When we write a class in Python, by default Python considers two objects of our class to be equal only if they actually are the same object. For example:

class Point:
   def __init__(self, x, y):
       self.x = x
       self.y = y

>>> x = Point(3, 4)
>>> y = Point(3, 4)
>>> x == y
False
>>>

Python's default hash function uses this same notion of equality. If x and y are not the same object, then they will generally have different hash values:

>>> hash(x)
8743680942113
>>> hash(y)
8743680942109

We may often want a different notion of equality. As we have seen, we can implement the magic method __eq__ to define how equality works for our class:

def __eq__(self, p):
   return self.x == p.x and self.y == p.y

If we define __eq__, but continue to use Python's default hash function, then objects of our class will not work reliably as keys in Python sets and dictionaries, which are implemented internally as hash tables. For example, suppose that we define x = Point(3, 4) and add x to a Python set. If we later define y = Point(3, 4) and look up y in the set, it may not be found.

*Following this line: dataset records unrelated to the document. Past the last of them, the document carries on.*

/-
Copyright (c) 2026. All rights reserved.
Released under Apache 2.0 license as described in the file LICENSE.
-/
import Literature.AlgebraicGeometry.Pohlmann1968.DegenerateCMTypesCyclicCMFieldPrimePowerCount
import HarnessLib

/-!
# The prime cyclotomic fields `ℚ(ζ_ℓ)` with `ℓ − 1 = 2p^k`: simple abelian `p^k`-folds with complex multiplication
# by `ℚ(ζ₁₆₃)`, `ℚ(ζ₂₅₁)`, `ℚ(ζ₄₈₇)` — ranks, the Hodge conjecture for powers, existence, counts

Instances of the cyclic theory (`DegenerateCMTypesCyclicCMFieldPrimePower`, `…Existence`, `…Count`): for a prime
`ℓ` with `ℓ − 1 = 2p^{m+1}` (`p` odd) the cyclotomic field `ℚ(ζ_ℓ)` is a CM field with CYCLIC Galois group of
order `2p^{m+1}` (tree `cm_normal_cyclic_finrank_of_prime`), so: a CM type is the type of simple abelian
`p^{m+1}`-folds iff its rank exceeds `p^m + 1`, and then it is at least `φ(p^{m+1}) + 2`; rank `p^{m+1} + 1` gives
the Hodge conjecture for all powers, the other simple ones carry explicit exceptional classes; simple abelian
`p^{m+1}`-folds of each rank `p^{m+1} + 1`, `φ(p^{m+1}) + 2`, `p^{m+1} + 1 − φ(p^{i+1})` (`i < m`) exist (Shimura);
`2^{p^{m+1}}` CM types, `2^{p^m}` non-primitive.  B. B. Gordon [Gordon1999HodgeAVSurvey], 9.4.2 treats `ℚ(ζ_p)`
(Ribet–Lenstra–Stark examples) and `ℚ(ζ₁₉)` (Serre); B. Dodson [Dodson1987], Remark 4.5, the existence of simple
abelian varieties of prescribed dimension and rank via solvable CM fields.  THEOREMS ONLY.

## What is proved

* **`prime_cyclotomic`** (`ℓ − 1 = 2p^{m+1}`): simplicity criterion, the bound `φ(p^{m+1}) + 2`, the dichotomy,
  existence of each listed rank, the counts.
* **`eightyOne_folds_zeta163`** (`ℚ(ζ₁₆₃)`, `162 = 2·3⁴`: simple `81`-folds have rank `> 28`, `≥ 56`; rank `82` ⟹
  HC for all powers; ranks `82, 80, 76, 64, 56` occur; `2⁸¹` CM types, `2²⁷` non-primitive),
  **`oneHundredTwentyFive_folds_zeta251`** (`ℚ(ζ₂₅₁)`, `250 = 2·5³`: rank `> 26`, `≥ 102`; `126` ⟹ HC for all
  powers; ranks `126, 122, 106, 102` occur; `2¹²⁵` types, `2²⁵` non-primitive),
  **`twoHundredFortyThree_folds_zeta487`** (`ℚ(ζ₄₈₇)`, `486 = 2·3⁵`: rank `> 82`, `≥ 164`; ranks
  `244, 242, 238, 226, 190, 164` occur).

## References

* [Dodson1987] B. Dodson, J. Algebra 111 (1987), Prop. 4.4 (1), Remark 4.5.
* [Gordon1999HodgeAVSurvey] B. B. Gordon, 9.4.2, Thm. 6.4, 9.2.2.
* [Washington1997] L. Washington, *Introduction to cyclotomic fields*, Thm. 2.5.
* [Shimura1998] G. Shimura, §6.2 Thm. 3, §8.2 Prop. 26.

## Provenance

Lane `lit-hodgefound` (Track 2, Layer A3/B), seat `lit-hodgefound-p10` generation 35, row g35-#17; neighbours
cited by name, nothing restated: `DegenerateCMTypesCyclicCMFieldPrimePower` (`isPrimitive_iff_of_isCyclic`,
`hodgeConjectureFor_pow_or_exceptional_of_isCyclic`), `…Existence` (`exists_realisation_cmTypeRank_eq_of_isCyclic`),
`…Count` (`counts_of_isCyclic`), `CyclicTimesPrimeCMTypesField` (`cm_normal_cyclic_finrank_of_prime`).
-/

open scoped BigOperators NumberField IsMulCommutative Classical
open CategoryTheory NumberField

namespace Literature.AlgebraicGeometry.Pohlmann1968

namespace CyclicPrimePower

open Literature.NumberTheory.ComplexMultiplication
open Literature.AlgebraicGeometry.Motives (AbelianVariety CMType)
open Literature.AlgebraicGeometry.HodgeTheory
open Literature.AlgebraicGeometry.VanGeemen1994 (hodgeClassSpan)
open Literature.AlgebraicGeometry.ComplexMultiplication (IsCMTypeRealisation isSimple_iff_isPrimitive
  exists_isCMTypeRealisation)
open Literature.Barriers.HodgeConjecture (divisorClassesSpan)
open Literature.AlgebraicGeometry.ComplexMultiplication.CyclicTwoPower (cm_normal_cyclic_finrank_of_prime)

/-! ## §1 The prime cyclotomic fields `ℚ(ζ_ℓ)` with `ℓ − 1 = 2p^k` -/

section PrimeCyclotomic


/-- **`ℚ(ζ_ℓ)`, `ℓ` prime with `ℓ − 1 = 2p^{m+1}` (`p` odd): the simple abelian `p^{m+1}`-folds with complex
multiplication by `ℚ(ζ_ℓ)`** — (1) a CM type is the type of SIMPLE abelian varieties iff its rank exceeds
`p^m + 1`, and then the rank is at least `φ(p^{m+1}) + 2`; (2) rank `p^{m+1} + 1` (nondegenerate) gives the Hodge
conjecture for all powers, any other simple `A` carries a rational `(p^{m−i}, p^{m−i})`-class outside `D`;
(3) simple abelian `p^{m+1}`-folds of each rank `p^{m+1} + 1`, `φ(p^{m+1}) + 2`, `p^{m+1} + 1 − φ(p^{i+1})`
(`i < m`) EXIST; (4) `2^{p^{m+1}}` CM types, `2^{p^m}` of them non-primitive.
[cite: Dodson1987, Prop. 4.4 (1) and Remark 4.5] [cite: Gordon1999HodgeAVSurvey, 9.4.2, Thm. 6.4 and 9.2.2]
[cite: Washington1997, Thm. 2.5] [cite: Shimura1998, §6.2 Theorem 3 and §8.2 Prop. 26] -/
theorem prime_cyclotomic {ℓ p m : ℕ} (hℓ : ℓ.Prime) (hp : p.Prime) (hp2 : p ≠ 2) (hℓp : ℓ - 1 = 2 * p ^ (m + 1))
    (L : Type) [Field L] [NumberField L] [IsCyclotomicExtension {ℓ} ℚ L] (φh : L →+* ℂ) :
    (∀ (Φ : CMType L) (A : AbelianVariety ℂ) (ι : 𝓞 L →+* End A) (θ : L →+* Module.End ℂ (complexBetti A.X 1)),
      IsCMTypeRealisation Φ A ι θ →
        (A.IsSimple ↔ p ^ m + 1 < cmTypeRank Φ) ∧
        (A.IsSimple → p ^ (m + 1) - p ^ m + 2 ≤ cmTypeRank Φ) ∧
        (A.IsSimple → (IsNondegenerate Φ ∧
            ∀ n : ℕ, HodgeConjectureFor (⨁ fun _ : Fin n => A).dim (⨁ fun _ : Fin n => A).X) ∨
          (¬ IsNondegenerate Φ ∧ ∃ i : ℕ, i + 1 < m + 1 ∧
            ∃ c : complexBetti A.X (2 * p ^ (m + 1 - (i + 1))), IsRationalClass c ∧
              IsOfHodgeType (p ^ (m + 1)) A.X (2 * p ^ (m + 1 - (i + 1))) (p ^ (m + 1 - (i + 1)))
                (p ^ (m + 1 - (i + 1))) c ∧
              c ∉ divisorClassesSpan A.X (p ^ (m + 1)) (p ^ (m + 1 - (i + 1)))))) ∧
    (∀ r : ℕ, (r = p ^ (m + 1) + 1 ∨ r = p ^ (m + 1) - p ^ m + 2 ∨
        ∃ i₀ < m, r + (p ^ (i₀ + 1) - p ^ i₀) = p ^ (m + 1) + 1) →
      ∃ (Φ : CMType L) (A : AbelianVariety ℂ) (ι : 𝓞 L →+* End A) (θ : L →+* Module.End ℂ (complexBetti A.X 1)),
        IsCMTypeRealisation Φ A ι θ ∧ A.IsSimple ∧ A.dim = p ^ (m + 1) ∧ cmTypeRank Φ = r) ∧
    (Set.univ : Set (CMType L)).ncard = 2 ^ (p ^ (m + 1)) ∧
    {Φ : CMType L | ¬ IsPrimitive (ℂ ≃+* ℂ) Φ.1 φh}.ncard = 2 ^ (p ^ m) := by
  have h2ℓ : 2 < ℓ := by
    have := hℓ.two_le
    have hpos : 0 < p ^ (m + 1) := pow_pos hp.pos _
    omega
  obtain ⟨hcm, hno, hcyc, hL⟩ := cm_normal_cyclic_finrank_of_prime hℓ h2ℓ L
  haveI := hcm
  haveI := hno
  have hK : Module.finrank ℚ L = 2 * p ^ (m + 1) := by rw [hL, hℓp]
  refine ⟨fun Φ A ι θ hA => ?_, fun r hr => exists_realisation_cmTypeRank_eq_of_isCyclic hcyc hp hp2 hK r hr,
    (counts_of_isCyclic hcyc hp hp2 hK φh).1, (counts_of_isCyclic hcyc hp hp2 hK φh).2.1⟩
  have hpr := isPrimitive_iff_of_isCyclic hcyc hp hp2 hK Φ φh
  rw [isSimple_iff_isPrimitive hA φh]
  refine ⟨hpr.1, hpr.2, fun hs => ?_⟩
  rcases hodgeConjectureFor_pow_or_exceptional_of_isCyclic hcyc hp hp2 hK Φ hA
      ((isSimple_iff_isPrimitive hA φh).2 hs) with ⟨hnd, -, hall⟩ | ⟨hnd, hex⟩
  · exact Or.inl ⟨hnd, hall⟩
  · exact Or.inr ⟨hnd, hex⟩

end PrimeCyclotomic

/-! ## §2 `ℚ(ζ₁₆₃)`: simple abelian `81`-folds (`p = 3`, `k = 4`) -/

section Examples

/-- **`ℚ(ζ₁₆₃)`** (`163` prime, `162 = 2·3⁴`): simple abelian `81`-folds with CM by `ℚ(ζ₁₆₃)` have rank `> 28`,
indeed `≥ 56 = φ(81) + 2`; rank `82` gives the Hodge conjecture for all powers; simple `81`-folds of each rank
`82, 80, 76, 64, 56` exist; `2⁸¹` CM types, `2²⁷` non-primitive. [cite: Dodson1987, Remark 4.5]
[cite: Gordon1999HodgeAVSurvey, 9.4.2 and Thm. 6.4] [cite: Washington1997, Thm. 2.5] -/
theorem eightyOne_folds_zeta163 (L : Type) [Field L] [NumberField L] [IsCyclotomicExtension {163} ℚ L]
    (φh : L →+* ℂ) :
    (∀ (Φ : CMType L) (A : AbelianVariety ℂ) (ι : 𝓞 L →+* End A) (θ : L →+* Module.End ℂ (complexBetti A.X 1)),
      IsCMTypeRealisation Φ A ι θ →
        (A.IsSimple ↔ 28 < cmTypeRank Φ) ∧ (A.IsSimple → 56 ≤ cmTypeRank Φ) ∧
        (A.IsSimple → cmTypeRank Φ = 82 →
          ∀ n : ℕ, HodgeConjectureFor (⨁ fun _ : Fin n => A).dim (⨁ fun _ : Fin n => A).X)) ∧
    (∀ r ∈ ({82, 80, 76, 64, 56} : Finset ℕ),
      ∃ (Φ : CMType L) (A : AbelianVariety ℂ) (ι : 𝓞 L →+* End A) (θ : L →+* Module.End ℂ (complexBetti A.X 1)),
        IsCMTypeRealisation Φ A ι θ ∧ A.IsSimple ∧ A.dim = 81 ∧ cmTypeRank Φ = r) ∧
    (Set.univ : Set (CMType L)).ncard = 2 ^ 81 ∧
    {Φ : CMType L | ¬ IsPrimitive (ℂ ≃+* ℂ) Φ.1 φh}.ncard = 2 ^ 27 := by
  obtain ⟨h1, h2, h3, h4⟩ := prime_cyclotomic (ℓ := 163) (p := 3) (m := 3) (by norm_num) Nat.prime_three
    (by norm_num) (by norm_num) L φh
  refine ⟨fun Φ A ι θ hA => ?_, fun r hr => ?_, by simpa using h3, by simpa using h4⟩
  · obtain ⟨hs, hb, hd⟩ := h1 Φ A ι θ hA
    refine ⟨by simpa using hs, fun h => by simpa using hb h, fun h hr n => ?_⟩
    rcases hd h with ⟨-, hall⟩ | ⟨hnd, -⟩
    · exact hall n
    · exfalso; apply hnd
      obtain ⟨hcm, -, -, hL⟩ := cm_normal_cyclic_finrank_of_prime (p := 163) (by norm_num) (by norm_num) L
      haveI := hcm
      rw [_root_.Literature.AlgebraicGeometry.Pohlmann1968.isNondegenerate_iff, hL, hr]
  · have := h2 r
    simp only [Finset.mem_insert, Finset.mem_singleton] at hr
    have h81 : (3 : ℕ) ^ (3 + 1) = 81 := by norm_num
    rw [h81] at this
    apply this
    rcases hr with rfl | rfl | rfl | rfl | rfl
    · left; norm_num
    · right; right; exact ⟨0, by norm_num, by norm_num⟩
    · right; right; exact ⟨1, by norm_num, by norm_num⟩
    · right; right; exact ⟨2, by norm_num, by norm_num⟩
    · right; left; norm_num

/-- **`ℚ(ζ₂₅₁)`** (`251` prime, `250 = 2·5³`): simple abelian `125`-folds with CM by `ℚ(ζ₂₅₁)` have rank `> 26`,
indeed `≥ 102 = φ(125) + 2`; rank `126` gives the Hodge conjecture for all powers; simple `125`-folds of each rank
`126, 122, 106, 102` exist; `2¹²⁵` CM types, `2²⁵` non-primitive. [cite: Dodson1987, Remark 4.5]
[cite: Gordon1999HodgeAVSurvey, 9.4.2 and Thm. 6.4] [cite: Washington1997, Thm. 2.5] -/
theorem oneHundredTwentyFive_folds_zeta251 (L : Type) [Field L] [NumberField L]
    [IsCyclotomicExtension {251} ℚ L] (φh : L →+* ℂ) :
    (∀ (Φ : CMType L) (A : AbelianVariety ℂ) (ι : 𝓞 L →+* End A) (θ : L →+* Module.End ℂ (complexBetti A.X 1)),
      IsCMTypeRealisation Φ A ι θ →
        (A.IsSimple ↔ 26 < cmTypeRank Φ) ∧ (A.IsSimple → 102 ≤ cmTypeRank Φ) ∧
        (A.IsSimple → cmTypeRank Φ = 126 →
          ∀ n : ℕ, HodgeConjectureFor (⨁ fun _ : Fin n => A).dim (⨁ fun _ : Fin n => A).X)) ∧
    (∀ r ∈ ({126, 122, 106, 102} : Finset ℕ),
      ∃ (Φ : CMType L) (A : AbelianVariety ℂ) (ι : 𝓞 L →+* End A) (θ : L →+* Module.End ℂ (complexBetti A.X 1)),
        IsCMTypeRealisation Φ A ι θ ∧ A.IsSimple ∧ A.dim = 125 ∧ cmTypeRank Φ = r) ∧
    (Set.univ : Set (CMType L)).ncard = 2 ^ 125 ∧
    {Φ : CMType L | ¬ IsPrimitive (ℂ ≃+* ℂ) Φ.1 φh}.ncard = 2 ^ 25 := by
  have h5 : Nat.Prime 5 := by norm_num
  obtain ⟨h1, h2, h3, h4⟩ := prime_cyclotomic (ℓ := 251) (p := 5) (m := 2) (by norm_num) h5
    (by norm_num) (by norm_num) L φh
  refine ⟨fun Φ A ι θ hA => ?_, fun r hr => ?_, by simpa using h3, by simpa using h4⟩
  · obtain ⟨hs, hb, hd⟩ := h1 Φ A ι θ hA
    refine ⟨by simpa using hs, fun h => by simpa using hb h, fun h hr n => ?_⟩
    rcases hd h with ⟨-, hall⟩ | ⟨hnd, -⟩
    · exact hall n
    · exfalso; apply hnd
      obtain ⟨hcm, -, -, hL⟩ := cm_normal_cyclic_finrank_of_prime (p := 251) (by norm_num) (by norm_num) L
      haveI := hcm
      rw [_root_.Literature.AlgebraicGeometry.Pohlmann1968.isNondegenerate_iff, hL, hr]
  · have := h2 r
    simp only [Finset.mem_insert, Finset.mem_singleton] at hr
    have h125 : (5 : ℕ) ^ (2 + 1) = 125 := by norm_num
    rw [h125] at this
    apply this
    rcases hr with rfl | rfl | rfl | rfl
    · left; norm_num
    · right; right; exact ⟨0, by norm_num, by norm_num⟩
    · right; right; exact ⟨1, by norm_num, by norm_num⟩
    · right; left; norm_num

/-- **`ℚ(ζ₄₈₇)`** (`487` prime, `486 = 2·3⁵`): simple abelian `243`-folds with CM by `ℚ(ζ₄₈₇)` have rank `> 82`,
indeed `≥ 164 = φ(243) + 2`; simple `243`-folds of each rank `244, 242, 238, 226, 190, 164` exist.
[cite: Dodson1987, Remark 4.5] [cite: Gordon1999HodgeAVSurvey, 9.4.2] [cite: Washington1997, Thm. 2.5] -/
theorem twoHundredFortyThree_folds_zeta487 (L : Type) [Field L] [NumberField L]
    [IsCyclotomicExtension {487} ℚ L] (φh : L →+* ℂ) :
    (∀ (Φ : CMType L) (A : AbelianVariety ℂ) (ι : 𝓞 L →+* End A) (θ : L →+* Module.End ℂ (complexBetti A.X 1)),
      IsCMTypeRealisation Φ A ι θ → (A.IsSimple ↔ 82 < cmTypeRank Φ) ∧ (A.IsSimple → 164 ≤ cmTypeRank Φ)) ∧
    (∀ r ∈ ({244, 242, 238, 226, 190, 164} : Finset ℕ),
      ∃ (Φ : CMType L) (A : AbelianVariety ℂ) (ι : 𝓞 L →+* End A) (θ : L →+* Module.End ℂ (complexBetti A.X 1)),
        IsCMTypeRealisation Φ A ι θ ∧ A.IsSimple ∧ A.dim = 243 ∧ cmTypeRank Φ = r) := by
  obtain ⟨h1, h2, -, -⟩ := prime_cyclotomic (ℓ := 487) (p := 3) (m := 4) (by norm_num) Nat.prime_three
    (by norm_num) (by norm_num) L φh
  refine ⟨fun Φ A ι θ hA => ?_, fun r hr => ?_⟩
  · obtain ⟨hs, hb, -⟩ := h1 Φ A ι θ hA
    exact ⟨by simpa using hs, fun h => by simpa using hb h⟩
  · have := h2 r
    simp only [Finset.mem_insert, Finset.mem_singleton] at hr
    have h243 : (3 : ℕ) ^ (4 + 1) = 243 := by norm_num
    rw [h243] at this
    apply this
    rcases hr with rfl | rfl | rfl | rfl | rfl | rfl
    · left; norm_num
    · right; right; exact ⟨0, by norm_num, by norm_num⟩
    · right; right; exact ⟨1, by norm_num, by norm_num⟩
    · right; right; exact ⟨2, by norm_num, by norm_num⟩
    · right; right; exact ⟨3, by norm_num, by norm_num⟩
    · right; left; norm_num

end Examples

end CyclicPrimePower

end Literature.AlgebraicGeometry.Pohlmann1968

That's because y has a different hash code, so the lookup may not look in the hash bucket where x was stored.

In other words, for a hash table to work, two equal values must always have the same hash code. And so if you redefine __eq__, you must always also redefine __hash__, which is the magic method that produces a hash code for any Python object.

For our Point class, we might do that as follows:

def __hash__(self):
    return hash((self.x, self.y))

This implementation constructs the pair (x, y), then asks Python to compute a hash code for the pair. This works because two pairs with the same numbers are equal and will hence have the same hash code.

(By the way, this works similarly in other object-oriented languages such as C# or Java: when you redefine equality for a user-defined class in those languages, you must also define a custom hash code function for your class.)